In the nightmare of shootings, beatings and dynamitings of union organizers described to the Committee. Ben Unthank was by no means the only law officer accused. Star witness was thick-necked, freely-sweating Thomas R. Middleton, who served five months for bootlegging before he was elected High Sheriff of Harlan County in 1934. Member of one of the section's largest families. Sheriff Middleton once had a distant cousin named Elman Middleton who was prosecuting attorney of Harlan County and started a crusade for miners' rights. Two years ago Cousin Elman stepped on his automobile starter, went up in a confetti of steel, flesh and dynamite.
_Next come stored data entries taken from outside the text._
import Summits.HubbardSuperconductivity.HubbardSuperconductivity.Theorems.AnisotropyChordTransferFibre3FinXDEvalW

/-!
# Route `AnisotropyChord` / H0 rotor rung: FIN per-`L` SIDE-CONDITION cell facts, `L = 20` (GM₃ cells 142–143)

Kernel facts `sdCellAnyZ 20 (49/50) 20 la lb (c, bn, aD) = true` (regime clause `mHole ≥ 0 ∧ facMI·η·(aD + b/(2+cos θ)) < c` on the cell, or vacuity), g5's `xbEval` objects, `decide +kernel`.
Prover seat `hubbard-h0-rotor-p3` g7; helper for piece A = stmt-HubbardSuperconductivity-23918 of rung 19089 (`--supports`, helper class).
WHAT THIS IS NOT: nothing here proves superconductivity in the Hubbard model (rotor TARGET as worded stays FALSE, g15 verdict); kernel facts /
assembly for ONE conditional reduction at one `L`.
-/

set_option linter.dupNamespace false
set_option autoImplicit false

namespace Summit.HubbardSuperconductivity.HubbardSuperconductivity.Theorems.AnisotropyChord.Transfer.Fibre3

namespace FinXD

/-- side-condition cell `[4481067964111828, 4593094663214624]` of `L = 20` (`cert`). [folklore] -/
theorem sd20_142 : sdCellAnyZ 20 (49/50 : ℚ) 20 4481067964111828 4593094663214624 ((1/2 : ℚ), (27 : ℕ), (2/25 : ℚ)) = true := by (rw [← sdCellAnyZW_eq]; decide +kernel)

/-- side-condition cell `[4593094663214624, 4707922029794990]` of `L = 20` (`cert`). [folklore] -/
theorem sd20_143 : sdCellAnyZ 20 (49/50 : ℚ) 20 4593094663214624 4707922029794990 ((1/2 : ℚ), (28 : ℕ), (2/25 : ℚ)) = true := by (rw [← sdCellAnyZW_eq]; decide +kernel)

end FinXD

end Summit.HubbardSuperconductivity.HubbardSuperconductivity.Theorems.AnisotropyChord.Transfer.Fibre3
Since 1934, said the sheriff, he had appointed 379 deputies, of whom only a half-dozen or so were paid by the county. The rest were hired by the operators as "special guards." Senator La Follette produced an investigators' report which showed that of Sheriff Middleton's 163 current deputies, 14 had served time in State prisons, two in Federal prisons. 34 had been indicted locally, all for crimes of violence. The sheriff's prize deputy was his brother Slemp, ordered removed from office by a Circuit Court in 1934 as "one of the'most dangerous men in Harlan County." As soon as things had quieted down, Sheriff Middleton put Brother Slemp, back to work as a law officer.
Damping the hopes of horrified citizens, evidence appeared last week that Harlan operators and their henchmen were not to be regenerated by any such shadowboxing as a Supreme Court decision and a Senate investigation. A young grocery clerk who testified that Ben Unthank had offered him $100 to "shoot up" a union organizer, returned to tell the Committee that a Harlan deputy and three other men had followed him to a Capitol washroom and pushed him around, that he had later been warned by telephone to get out of Washington or be "buried in Arlington." Hapless R. C.
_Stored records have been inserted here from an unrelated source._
/-- `V₀` at PRINT'S `U₀ = U_{k,Z}(V_Λ)` of (1.79) (r11's `bgU0std`): `V₀ = M˙(U_{k,Z}(V_Λ))`. [cite: Balaban1989LargeFieldI, (1.81) p.195, (1.79) p.195] -/
theorem v0std181_bgU0std (VΛ : GaugeField P k G) (j : ℕ) :
    v0std181 av (bgU0std bg M₁ Z k VΛ) j = Averaging.iter av j (bgKZstd bg M₁ Z k VΛ) := rfl

/-- **(1.81)** p. 195, verbatim: *"We put V″ = V′V₀ on Λ₀ … (1.81)"* read as the DEFINITION of the fluctuation field
`V′ = V″V₀⁻¹` scale by scale (r12's bondwise quotient `fluct153`; the printed product form is r12's `fluct181_eq`).
[cite: Balaban1989LargeFieldI, (1.81) p.195] -/
def vPrime181 (V'' : MSField P G) (U₀ : GaugeField P 0 G) : MSField P G :=
  fun j => fluct153 (V'' j) (v0std181 av U₀ j)

/-- (1.81) as printed: `V′V₀ = V″` bondwise (r12's `fluct181_eq`). [cite: Balaban1989LargeFieldI, (1.81) p.195] -/
theorem vPrime181_mul_v0 (V'' : MSField P G) (U₀ : GaugeField P 0 G) (j : ℕ) (b : PBond P j) :
    vPrime181 av V'' U₀ j b * v0std181 av U₀ j b = V'' j b := fluct181_eq _ _ _

/-- **p. 196** *"V′ = exp iB′"* read backwards in the chart: `B′ = (1/i) log V′ = (1/i) log[V″V₀⁻¹]` — r12's schema letter
`logRatio` at `(V″, M˙(U₀))`. [cite: Balaban1989LargeFieldI, (1.82) p.196] -/
def bPrime181 (V'' : MSField P G) (U₀ : GaugeField P 0 G) : (j : ℕ) → VecField P j 𝔤 :=
  logRatio χ V'' (v0std181 av U₀)

/-- `B′(b) = (1/i) log V′(b)` bondwise (definitional). [cite: Balaban1989LargeFieldI, (1.82) p.196] -/
theorem bPrime181_apply (V'' : MSField P G) (U₀ : GaugeField P 0 G) (j : ℕ) (b : PBond P j) :
    bPrime181 χ av V'' U₀ j b = χ.logI (vPrime181 av V'' U₀ j b) := rfl

/-- **p. 196** verbatim: *"and V′ = exp iB′"* — the fluctuation field as a function of the new integration variable `B′`,
through the chart of record. [cite: Balaban1989LargeFieldI, (1.82) p.196] -/
def vOfB182 (B' : (j : ℕ) → VecField P j 𝔤) : MSField P G := fun j b => χ.expI (B' j b)

variable [NormedAddCommGroup 𝔤]

/-- **(1.82)** p. 196 [PDF 22], verbatim: *"χ′ = χ({|B′(b)| < δ′_k for b∈𝔹₀}), (1.82)"* — r12's letter `SF182` AT print's
instance: the `𝔤`-valued integration variable `B′` on the bonds of `𝔹₀` (all scales of the determining set, `bondsB0`),
`|·|` = the norm of `𝔤`, `δ′_k` the number of (1.27) at `j = k`. [cite: Balaban1989LargeFieldI, (1.82) p.196] -/
def chiPrime182std (δ'k : ℝ) (B' : (j : ℕ) → VecField P j 𝔤) : Prop :=
  ∀ j, SF182 (bondsB0 Ω Zpp Z Λ ΩppT2 h k j) δ'k (B' j)

/-- (1.82) unfolded at print's instance. [cite: Balaban1989LargeFieldI, (1.82) p.196] -/
theorem chiPrime182std_iff (δ'k : ℝ) (B' : (j : ℕ) → VecField P j 𝔤) :
    chiPrime182std Ω Zpp Z Λ ΩppT2 h k δ'k B' ↔ ∀ j, ∀ b ∈ bondsB0 Ω Zpp Z Λ ΩppT2 h k j, ‖B' j b‖ < δ'k := Iff.rfl

/-- (1.82) read at the chart coordinate `B′ = (1/i) log[V″V₀⁻¹]` of the old variables: `χ′ = 1` iff
`|(1/i) log[V″(b)M^j(U₀)(b)⁻¹]| < δ′_k` on every bond of `𝔹₀`. [cite: Balaban1989LargeFieldI, (1.82) p.196] -/
theorem chiPrime182std_bPrime181_iff (δ'k : ℝ) (V'' : MSField P G) (U₀ : GaugeField P 0 G) :
    chiPrime182std Ω Zpp Z Λ ΩppT2 h k δ'k (bPrime181 χ av V'' U₀) ↔
      ∀ j, ∀ b ∈ bondsB0 Ω Zpp Z Λ ΩppT2 h k j,
        ‖χ.logI (V'' j b * (Averaging.iter av j U₀ b)⁻¹)‖ < δ'k := Iff.rfl

open Classical in
/-- `χ′` as the `{0,1}`-valued function of the integration variable `B′`. [cite: Balaban1989LargeFieldI, (1.82) p.196] -/
def ind182 (δ'k : ℝ) (B' : (j : ℕ) → VecField P j 𝔤) : ℝ :=
  if chiPrime182std Ω Zpp Z Λ ΩppT2 h k δ'k B' then 1 else 0

/-- `χ′` takes the values `0`, `1` only. [cite: Balaban1989LargeFieldI, (1.82) p.196] -/
theorem ind182_eq_zero_or_one (δ'k : ℝ) (B' : (j : ℕ) → VecField P j 𝔤) :
    ind182 Ω Zpp Z Λ ΩppT2 h k δ'k B' = 0 ∨ ind182 Ω Zpp Z Λ ΩppT2 h k δ'k B' = 1 := by
  unfold ind182; split_ifs <;> simp

/-- **p. 196** verbatim: *"by the decomposition of unity 1 = χ′ + (1 − χ′)"*. [cite: Balaban1989LargeFieldI, (1.82) p.196] -/
theorem decomp182 (δ'k : ℝ) (B' : (j : ℕ) → VecField P j 𝔤) :
    ind182 Ω Zpp Z Λ ΩppT2 h k δ'k B' + (1 - ind182 Ω Zpp Z Λ ΩppT2 h k δ'k B') = 1 := by ring

variable [NormedSpace ℝ 𝔤]

/-- `V″ = V′V₀ = (exp iB′)·M^j(U₀)` in the variable `B′` — r12's schema letter `expMul` (*"exp(i s A)·U"*) at `s = 1`,
`A = B′_j`, `U = M^j(U₀)`. [cite: Balaban1989LargeFieldI, (1.81) p.195, (1.82) p.196] -/
def vDoublePrime182 (B' : (j : ℕ) → VecField P j 𝔤) (U₀ : GaugeField P 0 G) : MSField P G :=
  fun j => expMul χ 1 (B' j) (v0std181 av U₀ j)

/-- `V″(b) = exp iB′(b) · M^j(U₀)(b)` bondwise. [cite: Balaban1989LargeFieldI, (1.81) p.195] -/
theorem vDoublePrime182_apply (B' : (j : ℕ) → VecField P j 𝔤) (U₀ : GaugeField P 0 G) (j : ℕ) (b : PBond P j) :
    vDoublePrime182 χ av B' U₀ j b = χ.expI (B' j b) * Averaging.iter av j U₀ b := by
  show χ.expI ((1 : ℝ) • B' j b) * v0std181 av U₀ j b = _
  rw [one_smul]
  rfl

/-- Consistency of (1.81) with (1.82): the fluctuation field of `V″ = (exp iB′)V₀` IS `exp iB′` (group law only, no chart
law needed). [cite: Balaban1989LargeFieldI, (1.82) p.196] -/
theorem vPrime181_vDoublePrime182 (B' : (j : ℕ) → VecField P j 𝔤) (U₀ : GaugeField P 0 G) :
    vPrime181 av (vDoublePrime182 χ av B' U₀) U₀ = vOfB182 χ B' := by
  funext j b
  simp only [vPrime181, fluct153, vDoublePrime182_apply, vOfB182, v0std181_apply, mul_inv_cancel_right]

/-- … and its chart coordinate is `B′` itself wherever the chart law `(1/i) log (exp iX) = X` holds at the tested values
(located hypothesis `hlogexp`; HONEST SCOPE (i)). [cite: Balaban1989LargeFieldI, (1.82) p.196] -/
theorem bPrime181_vDoublePrime182 (B' : (j : ℕ) → VecField P j 𝔤) (U₀ : GaugeField P 0 G) {j : ℕ} {b : PBond P j}
    (hlogexp : χ.logI (χ.expI (B' j b)) = B' j b) :
    bPrime181 χ av (vDoublePrime182 χ av B' U₀) U₀ j b = B' j b := by
  rw [bPrime181_apply, congrFun (congrFun (vPrime181_vDoublePrime182 χ av B' U₀) j) b]
  exact hlogexp

/-- Conversely, the old variable is recovered from its chart coordinate, `V″ = (exp iB′)V₀` with `B′ = (1/i) log[V″V₀⁻¹]`,
wherever `exp i((1/i) log W) = W` holds at `W = V′(b)` (located hypothesis `hexplog`). [cite: Balaban1989LargeFieldI, (1.81) p.195] -/
theorem vDoublePrime182_bPrime181 (V'' : MSField P G) (U₀ : GaugeField P 0 G) {j : ℕ} {b : PBond P j}
    (hexplog : χ.expI (χ.logI (vPrime181 av V'' U₀ j b)) = vPrime181 av V'' U₀ j b) :
    vDoublePrime182 χ av (bPrime181 χ av V'' U₀) U₀ j b = V'' j b := by
  rw [vDoublePrime182_apply, bPrime181_apply, hexplog]
  exact vPrime181_mul_v0 av V'' U₀ j b

end Eq182

/-! ## §5  (1.101) p. 201: `χ(Λ_i)` at print's instance -/

section Eq1101

variable [NormedAddCommGroup 𝔤] (Λi : Set (Site P 0)) (k : ℕ)

/-- **(1.101)** p. 201 [PDF 27], verbatim: *"χ(Λ_i) = χ({|(1/i) log V′(b)| < M₀ε_k for b∈Λ_i}). (1.101)"* — r12's letter
`B15.BasicStep.Chi101` AT print's instance: the size `|(1/i) log V′(b)|` = the norm of the chart coordinate `logI (V′(b))` of
the scale-`k` fluctuation variable `V′ = V′_k` of the insert of (1.100), the bond range = the bonds of `T^{(k)}` meeting
`Λ_i^{(k)}` (the variables `V′↾_{Λ_i}` integrated in the denominator of (1.100)), `M₀` the constant fixed in [LF-II] (1.69)
(a parameter here; HONEST SCOPE (iv)). [cite: Balaban1989LargeFieldI, (1.101) p.201] -/
def chi101std (M₀ εk : ℝ) (V' : GaugeField P k G) : Prop :=
  B15.BasicStep.Chi101 (fun b => ‖χ.logI (V' b)‖) (bondsOf (pts k Λi)) M₀ εk

omit [GaugeGroup G] in
/-- (1.101) unfolded at print's instance. [cite: Balaban1989LargeFieldI, (1.101) p.201] -/
theorem chi101std_iff (M₀ εk : ℝ) (V' : GaugeField P k G) :
    chi101std χ Λi k M₀ εk V' ↔ ∀ b ∈ bondsOf (pts k Λi), ‖χ.logI (V' b)‖ < M₀ * εk := Iff.rfl

/-- (1.101) at the fluctuation `V′_k = V_kV_{Λ_i}^{−1}` of the scale-`k` variable around Proposition 1's minimizer `V_{Λ_i}`
(the insert `δ_{G_i}(V′_k)χ(Λ_i)exp[−g_k⁻²A(ζ_i, U_{k,X_i}(V′_kV_{Λ_i}))]` of (1.100); r12's `fluct153` quotient).
[cite: Balaban1989LargeFieldI, (1.101) p.201, (1.100) p.201] -/
def chi101stdFluct (M₀ εk : ℝ) (Vk VΛ : GaugeField P k G) : Prop := chi101std χ Λi k M₀ εk (fluct153 Vk VΛ)

/-- (1.101) at `V′_k = V_kV_{Λ_i}^{−1}`, unfolded. [cite: Balaban1989LargeFieldI, (1.101) p.201] -/
theorem chi101stdFluct_iff (M₀ εk : ℝ) (Vk VΛ : GaugeField P k G) :
    chi101stdFluct χ Λi k M₀ εk Vk VΛ ↔ ∀ b ∈ bondsOf (pts k Λi), ‖χ.logI (Vk b * (VΛ b)⁻¹)‖ < M₀ * εk := Iff.rfl

/-- The insert's reconstruction `V′_kV_{Λ_i} = V_k` bondwise (r12's `fluct181_eq`). [cite: Balaban1989LargeFieldI, (1.100) p.201] -/
theorem fluct_mul_vLambda (Vk VΛ : GaugeField P k G) (b : PBond P k) : fluct153 Vk VΛ b * VΛ b = Vk b :=
  fluct181_eq _ _ _

open Classical in
/-- `χ(Λ_i)` as the `{0,1}`-valued function of the fluctuation variable (r12's density form is
`B15Sect1Statements.chi101Density` over an abstract size letter; this is its chart instance). [cite: Balaban1989LargeFieldI, (1.101) p.201] -/
def ind1101 (M₀ εk : ℝ) (V' : GaugeField P k G) : ℝ := if chi101std χ Λi k M₀ εk V' then 1 else 0

omit [GaugeGroup G] in
/-- `χ(Λ_i)` takes the values `0`, `1` only. [cite: Balaban1989LargeFieldI, (1.101) p.201] -/
theorem ind1101_eq_zero_or_one (M₀ εk : ℝ) (V' : GaugeField P k G) :
    ind1101 χ Λi k M₀ εk V' = 0 ∨ ind1101 χ Λi k M₀ εk V' = 1 := by
  unfold ind1101; split_ifs <;> simp

end Eq1101

end Literature.MathematicalPhysics.QuantumFieldTheory.Balaban1983to89.B15Sect1ChartInstances

end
Tackett also returned, said that a thick-shouldered young mine superintendent named Ted Creech, son of a Harlan operator, had approached him outside the committee room, threatened to have him jailed for ten years when he got back to Harlan.
When Creech denied this before the Committee, he was promptly given the lie by Tackett's custodian marshal, arrested for perjury. Creech would be defended, it was announced, by Charles I. Dawson, Kentucky's onetime Federal judge who declared the NRA Coal Code unconstitutional (TIME, March 11, 1935, et seq.) and then resigned from the bench to return to private practice, including a job as attorney for the Harlan County Coal Operators' Association.